→ **WORK REQUEST**
A verbatim copy of the lines starting at the one with "For every prime" and ending at the last line below is required; include nothing else.

--- AVAILABLE RECORDS Enclosed Below ---

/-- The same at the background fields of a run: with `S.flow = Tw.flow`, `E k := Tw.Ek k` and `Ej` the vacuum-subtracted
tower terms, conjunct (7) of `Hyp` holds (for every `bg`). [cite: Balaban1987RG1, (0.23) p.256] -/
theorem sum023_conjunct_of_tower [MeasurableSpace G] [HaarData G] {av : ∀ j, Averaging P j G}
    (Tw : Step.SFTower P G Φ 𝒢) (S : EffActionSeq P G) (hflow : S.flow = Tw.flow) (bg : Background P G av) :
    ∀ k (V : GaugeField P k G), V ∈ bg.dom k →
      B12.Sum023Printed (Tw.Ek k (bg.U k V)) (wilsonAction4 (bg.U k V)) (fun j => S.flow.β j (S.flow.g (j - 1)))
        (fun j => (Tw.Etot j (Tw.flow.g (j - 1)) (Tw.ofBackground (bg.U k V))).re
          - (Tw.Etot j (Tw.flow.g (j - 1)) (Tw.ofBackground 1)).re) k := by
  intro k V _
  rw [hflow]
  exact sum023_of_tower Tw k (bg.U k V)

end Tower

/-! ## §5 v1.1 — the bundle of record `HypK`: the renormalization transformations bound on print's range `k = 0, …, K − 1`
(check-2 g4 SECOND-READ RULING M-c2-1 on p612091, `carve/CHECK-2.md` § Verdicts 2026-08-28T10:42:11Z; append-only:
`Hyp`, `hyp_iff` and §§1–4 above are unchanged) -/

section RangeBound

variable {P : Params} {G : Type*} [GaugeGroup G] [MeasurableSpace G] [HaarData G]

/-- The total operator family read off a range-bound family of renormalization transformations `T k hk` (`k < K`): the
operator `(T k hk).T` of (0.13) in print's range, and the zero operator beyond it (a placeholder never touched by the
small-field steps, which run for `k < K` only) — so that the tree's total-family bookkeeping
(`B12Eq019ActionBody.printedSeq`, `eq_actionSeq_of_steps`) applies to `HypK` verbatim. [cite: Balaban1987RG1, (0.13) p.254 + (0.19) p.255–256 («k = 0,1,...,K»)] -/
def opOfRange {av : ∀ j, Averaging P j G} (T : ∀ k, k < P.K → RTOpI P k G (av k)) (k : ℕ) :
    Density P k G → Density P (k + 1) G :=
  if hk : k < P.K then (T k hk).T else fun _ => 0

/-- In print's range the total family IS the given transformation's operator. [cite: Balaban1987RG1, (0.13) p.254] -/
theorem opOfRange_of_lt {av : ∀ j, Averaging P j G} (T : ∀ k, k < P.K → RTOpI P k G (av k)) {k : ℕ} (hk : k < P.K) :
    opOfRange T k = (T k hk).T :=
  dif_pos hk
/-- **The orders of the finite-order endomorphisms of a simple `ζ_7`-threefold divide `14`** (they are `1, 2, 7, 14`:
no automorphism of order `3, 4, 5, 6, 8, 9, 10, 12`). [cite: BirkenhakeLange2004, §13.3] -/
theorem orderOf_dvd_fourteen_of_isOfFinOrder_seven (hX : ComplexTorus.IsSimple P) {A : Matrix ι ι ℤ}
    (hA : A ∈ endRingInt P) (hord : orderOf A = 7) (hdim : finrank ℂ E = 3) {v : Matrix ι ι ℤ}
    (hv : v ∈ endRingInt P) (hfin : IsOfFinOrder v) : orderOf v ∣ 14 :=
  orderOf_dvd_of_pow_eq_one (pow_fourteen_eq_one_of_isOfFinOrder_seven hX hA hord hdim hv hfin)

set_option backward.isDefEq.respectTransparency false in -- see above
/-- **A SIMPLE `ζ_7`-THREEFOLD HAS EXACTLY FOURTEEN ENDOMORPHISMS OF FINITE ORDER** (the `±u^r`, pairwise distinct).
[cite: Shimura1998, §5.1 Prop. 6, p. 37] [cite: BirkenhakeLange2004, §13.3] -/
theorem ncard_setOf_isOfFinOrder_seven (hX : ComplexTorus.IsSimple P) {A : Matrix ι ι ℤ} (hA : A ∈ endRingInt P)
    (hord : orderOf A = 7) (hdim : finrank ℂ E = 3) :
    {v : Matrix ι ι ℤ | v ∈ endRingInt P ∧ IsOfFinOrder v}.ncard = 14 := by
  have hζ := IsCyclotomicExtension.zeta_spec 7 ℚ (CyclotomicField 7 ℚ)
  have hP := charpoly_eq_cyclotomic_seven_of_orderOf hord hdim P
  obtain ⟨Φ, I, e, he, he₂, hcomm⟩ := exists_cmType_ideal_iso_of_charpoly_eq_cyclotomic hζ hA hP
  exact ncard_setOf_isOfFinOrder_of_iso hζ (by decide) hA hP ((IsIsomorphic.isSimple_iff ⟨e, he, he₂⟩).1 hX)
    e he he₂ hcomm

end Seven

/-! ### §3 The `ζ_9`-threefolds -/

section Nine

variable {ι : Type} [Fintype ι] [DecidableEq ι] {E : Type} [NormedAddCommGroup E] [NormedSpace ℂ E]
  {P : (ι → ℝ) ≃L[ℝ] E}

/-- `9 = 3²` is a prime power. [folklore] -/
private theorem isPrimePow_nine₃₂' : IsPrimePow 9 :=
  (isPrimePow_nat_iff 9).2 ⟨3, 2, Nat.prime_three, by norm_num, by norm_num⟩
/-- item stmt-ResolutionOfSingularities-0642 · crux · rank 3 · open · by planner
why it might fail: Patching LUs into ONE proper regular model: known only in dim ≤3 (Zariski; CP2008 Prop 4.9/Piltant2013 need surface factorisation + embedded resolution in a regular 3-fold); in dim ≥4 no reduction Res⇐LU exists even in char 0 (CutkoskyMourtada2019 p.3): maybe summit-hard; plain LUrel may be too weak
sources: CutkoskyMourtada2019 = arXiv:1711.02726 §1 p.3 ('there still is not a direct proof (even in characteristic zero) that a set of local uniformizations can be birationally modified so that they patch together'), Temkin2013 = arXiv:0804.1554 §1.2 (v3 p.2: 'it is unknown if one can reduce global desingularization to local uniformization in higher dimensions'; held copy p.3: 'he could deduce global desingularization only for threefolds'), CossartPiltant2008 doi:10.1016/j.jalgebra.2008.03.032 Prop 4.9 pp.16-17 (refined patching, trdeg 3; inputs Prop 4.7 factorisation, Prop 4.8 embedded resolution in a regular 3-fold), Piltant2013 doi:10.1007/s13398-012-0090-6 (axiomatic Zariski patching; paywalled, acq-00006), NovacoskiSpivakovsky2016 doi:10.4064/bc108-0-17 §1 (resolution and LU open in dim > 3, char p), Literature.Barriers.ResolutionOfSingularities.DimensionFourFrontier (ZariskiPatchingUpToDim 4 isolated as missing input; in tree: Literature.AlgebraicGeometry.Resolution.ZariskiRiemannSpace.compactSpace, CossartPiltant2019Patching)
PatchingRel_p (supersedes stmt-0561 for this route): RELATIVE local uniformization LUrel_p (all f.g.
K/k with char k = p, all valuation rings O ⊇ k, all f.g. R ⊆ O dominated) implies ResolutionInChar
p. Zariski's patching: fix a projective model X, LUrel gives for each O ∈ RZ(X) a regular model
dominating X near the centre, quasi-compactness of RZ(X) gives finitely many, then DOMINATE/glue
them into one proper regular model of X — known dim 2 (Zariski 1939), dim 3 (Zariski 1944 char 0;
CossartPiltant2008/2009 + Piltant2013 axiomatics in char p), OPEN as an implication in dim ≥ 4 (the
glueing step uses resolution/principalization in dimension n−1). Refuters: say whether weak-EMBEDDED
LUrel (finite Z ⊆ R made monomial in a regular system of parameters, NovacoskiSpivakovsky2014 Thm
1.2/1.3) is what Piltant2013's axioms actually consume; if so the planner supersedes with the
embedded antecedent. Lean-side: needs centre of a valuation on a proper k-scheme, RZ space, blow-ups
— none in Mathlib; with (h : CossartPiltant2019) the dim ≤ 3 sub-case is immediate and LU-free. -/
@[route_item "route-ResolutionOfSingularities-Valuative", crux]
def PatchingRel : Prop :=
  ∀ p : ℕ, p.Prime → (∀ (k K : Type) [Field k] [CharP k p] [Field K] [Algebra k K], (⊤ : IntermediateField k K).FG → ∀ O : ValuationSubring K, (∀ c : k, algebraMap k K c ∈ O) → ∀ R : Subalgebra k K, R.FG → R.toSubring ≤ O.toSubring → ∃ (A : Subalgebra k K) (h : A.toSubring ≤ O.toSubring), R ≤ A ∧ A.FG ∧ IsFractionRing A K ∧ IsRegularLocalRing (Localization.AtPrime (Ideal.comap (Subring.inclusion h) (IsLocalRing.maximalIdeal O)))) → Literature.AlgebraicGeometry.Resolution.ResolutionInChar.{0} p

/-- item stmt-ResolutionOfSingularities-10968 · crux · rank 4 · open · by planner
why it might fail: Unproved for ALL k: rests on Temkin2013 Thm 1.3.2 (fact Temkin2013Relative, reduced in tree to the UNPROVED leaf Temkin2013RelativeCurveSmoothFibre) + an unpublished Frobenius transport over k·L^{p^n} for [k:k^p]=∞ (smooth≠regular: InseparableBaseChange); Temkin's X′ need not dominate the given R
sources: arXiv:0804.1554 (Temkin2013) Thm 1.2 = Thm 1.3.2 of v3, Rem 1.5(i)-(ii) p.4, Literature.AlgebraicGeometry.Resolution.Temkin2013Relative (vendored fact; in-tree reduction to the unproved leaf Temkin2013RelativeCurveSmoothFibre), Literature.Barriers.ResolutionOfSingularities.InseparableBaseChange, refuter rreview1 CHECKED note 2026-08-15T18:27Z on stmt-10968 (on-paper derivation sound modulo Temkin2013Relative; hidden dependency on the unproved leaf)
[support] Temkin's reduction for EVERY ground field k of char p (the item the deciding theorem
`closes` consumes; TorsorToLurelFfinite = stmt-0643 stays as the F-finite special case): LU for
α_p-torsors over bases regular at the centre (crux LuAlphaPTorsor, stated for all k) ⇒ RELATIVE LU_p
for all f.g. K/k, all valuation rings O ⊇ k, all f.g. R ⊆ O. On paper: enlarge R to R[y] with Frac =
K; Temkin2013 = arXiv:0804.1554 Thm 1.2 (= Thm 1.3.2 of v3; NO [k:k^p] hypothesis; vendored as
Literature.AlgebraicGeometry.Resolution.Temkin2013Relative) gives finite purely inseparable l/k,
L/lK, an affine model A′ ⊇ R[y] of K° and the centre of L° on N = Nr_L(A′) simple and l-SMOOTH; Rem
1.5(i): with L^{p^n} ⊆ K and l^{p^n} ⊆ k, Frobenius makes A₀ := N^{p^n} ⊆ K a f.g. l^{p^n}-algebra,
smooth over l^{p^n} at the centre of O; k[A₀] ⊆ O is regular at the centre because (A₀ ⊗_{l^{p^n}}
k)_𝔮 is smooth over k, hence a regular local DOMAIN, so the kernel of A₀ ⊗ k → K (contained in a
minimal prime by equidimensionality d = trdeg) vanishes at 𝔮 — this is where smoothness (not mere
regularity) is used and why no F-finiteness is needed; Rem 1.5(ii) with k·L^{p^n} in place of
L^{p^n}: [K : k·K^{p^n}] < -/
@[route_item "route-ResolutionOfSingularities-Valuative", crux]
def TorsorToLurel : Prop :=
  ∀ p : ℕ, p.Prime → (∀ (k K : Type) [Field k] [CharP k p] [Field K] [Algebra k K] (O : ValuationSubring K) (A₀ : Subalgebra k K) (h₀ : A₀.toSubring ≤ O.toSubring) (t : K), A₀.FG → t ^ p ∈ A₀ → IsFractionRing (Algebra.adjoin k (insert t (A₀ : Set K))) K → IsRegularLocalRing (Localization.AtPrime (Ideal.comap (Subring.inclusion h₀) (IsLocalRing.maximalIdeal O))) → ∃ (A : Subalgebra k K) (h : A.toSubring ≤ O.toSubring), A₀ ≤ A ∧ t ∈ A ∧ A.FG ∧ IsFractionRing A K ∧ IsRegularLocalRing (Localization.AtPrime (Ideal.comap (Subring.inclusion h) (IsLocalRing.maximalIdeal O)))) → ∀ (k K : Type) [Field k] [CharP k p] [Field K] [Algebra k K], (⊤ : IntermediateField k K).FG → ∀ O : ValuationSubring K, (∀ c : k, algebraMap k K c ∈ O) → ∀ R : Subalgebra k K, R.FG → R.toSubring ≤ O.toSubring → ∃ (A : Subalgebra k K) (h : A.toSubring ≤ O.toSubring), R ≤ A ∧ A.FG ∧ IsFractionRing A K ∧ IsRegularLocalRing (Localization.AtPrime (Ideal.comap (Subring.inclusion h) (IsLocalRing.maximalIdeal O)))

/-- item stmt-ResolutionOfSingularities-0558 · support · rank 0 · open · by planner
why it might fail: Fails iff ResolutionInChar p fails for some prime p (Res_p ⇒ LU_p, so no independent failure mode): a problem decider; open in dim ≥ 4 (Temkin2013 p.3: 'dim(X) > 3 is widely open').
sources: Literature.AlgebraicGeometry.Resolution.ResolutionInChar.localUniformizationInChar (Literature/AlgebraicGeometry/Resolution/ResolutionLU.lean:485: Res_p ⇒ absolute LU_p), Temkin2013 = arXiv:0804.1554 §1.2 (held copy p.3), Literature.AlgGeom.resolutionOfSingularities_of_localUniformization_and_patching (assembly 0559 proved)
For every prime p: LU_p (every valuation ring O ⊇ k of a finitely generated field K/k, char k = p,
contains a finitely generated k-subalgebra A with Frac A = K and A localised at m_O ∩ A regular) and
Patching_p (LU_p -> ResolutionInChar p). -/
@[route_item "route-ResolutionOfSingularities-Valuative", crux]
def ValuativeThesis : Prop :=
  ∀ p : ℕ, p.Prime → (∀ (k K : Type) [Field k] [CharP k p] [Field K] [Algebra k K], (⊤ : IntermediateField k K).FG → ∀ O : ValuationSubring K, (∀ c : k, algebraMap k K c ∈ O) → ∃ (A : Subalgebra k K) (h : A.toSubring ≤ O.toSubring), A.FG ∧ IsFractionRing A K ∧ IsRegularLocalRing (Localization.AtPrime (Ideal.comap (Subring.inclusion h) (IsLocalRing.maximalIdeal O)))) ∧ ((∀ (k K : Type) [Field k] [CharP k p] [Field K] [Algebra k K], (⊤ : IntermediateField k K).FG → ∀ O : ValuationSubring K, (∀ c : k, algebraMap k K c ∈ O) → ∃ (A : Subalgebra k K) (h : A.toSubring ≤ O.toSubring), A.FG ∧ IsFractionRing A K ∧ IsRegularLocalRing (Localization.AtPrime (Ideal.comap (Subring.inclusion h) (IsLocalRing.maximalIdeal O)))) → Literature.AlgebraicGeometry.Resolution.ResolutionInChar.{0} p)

--- End of Enclosed AVAILABLE RECORDS ---

→ **SOLUTION FOR THIS TASK**
For every prime p: LU_p (every valuation ring O ⊇ k of a finitely generated field K/k, char k = p,
contains a finitely generated k-subalgebra A with Frac A = K and A localised at m_O ∩ A regular) and
Patching_p (LU_p -> ResolutionInChar p). -/
@[route_item "route-ResolutionOfSingularities-Valuative", crux]
def ValuativeThesis : Prop :=
  ∀ p : ℕ, p.Prime → (∀ (k K : Type) [Field k] [CharP k p] [Field K] [Algebra k K], (⊤ : IntermediateField k K).FG → ∀ O : ValuationSubring K, (∀ c : k, algebraMap k K c ∈ O) → ∃ (A : Subalgebra k K) (h : A.toSubring ≤ O.toSubring), A.FG ∧ IsFractionRing A K ∧ IsRegularLocalRing (Localization.AtPrime (Ideal.comap (Subring.inclusion h) (IsLocalRing.maximalIdeal O)))) ∧ ((∀ (k K : Type) [Field k] [CharP k p] [Field K] [Algebra k K], (⊤ : IntermediateField k K).FG → ∀ O : ValuationSubring K, (∀ c : k, algebraMap k K c ∈ O) → ∃ (A : Subalgebra k K) (h : A.toSubring ≤ O.toSubring), A.FG ∧ IsFractionRing A K ∧ IsRegularLocalRing (Localization.AtPrime (Ideal.comap (Subring.inclusion h) (IsLocalRing.maximalIdeal O)))) → Literature.AlgebraicGeometry.Resolution.ResolutionInChar.{0} p)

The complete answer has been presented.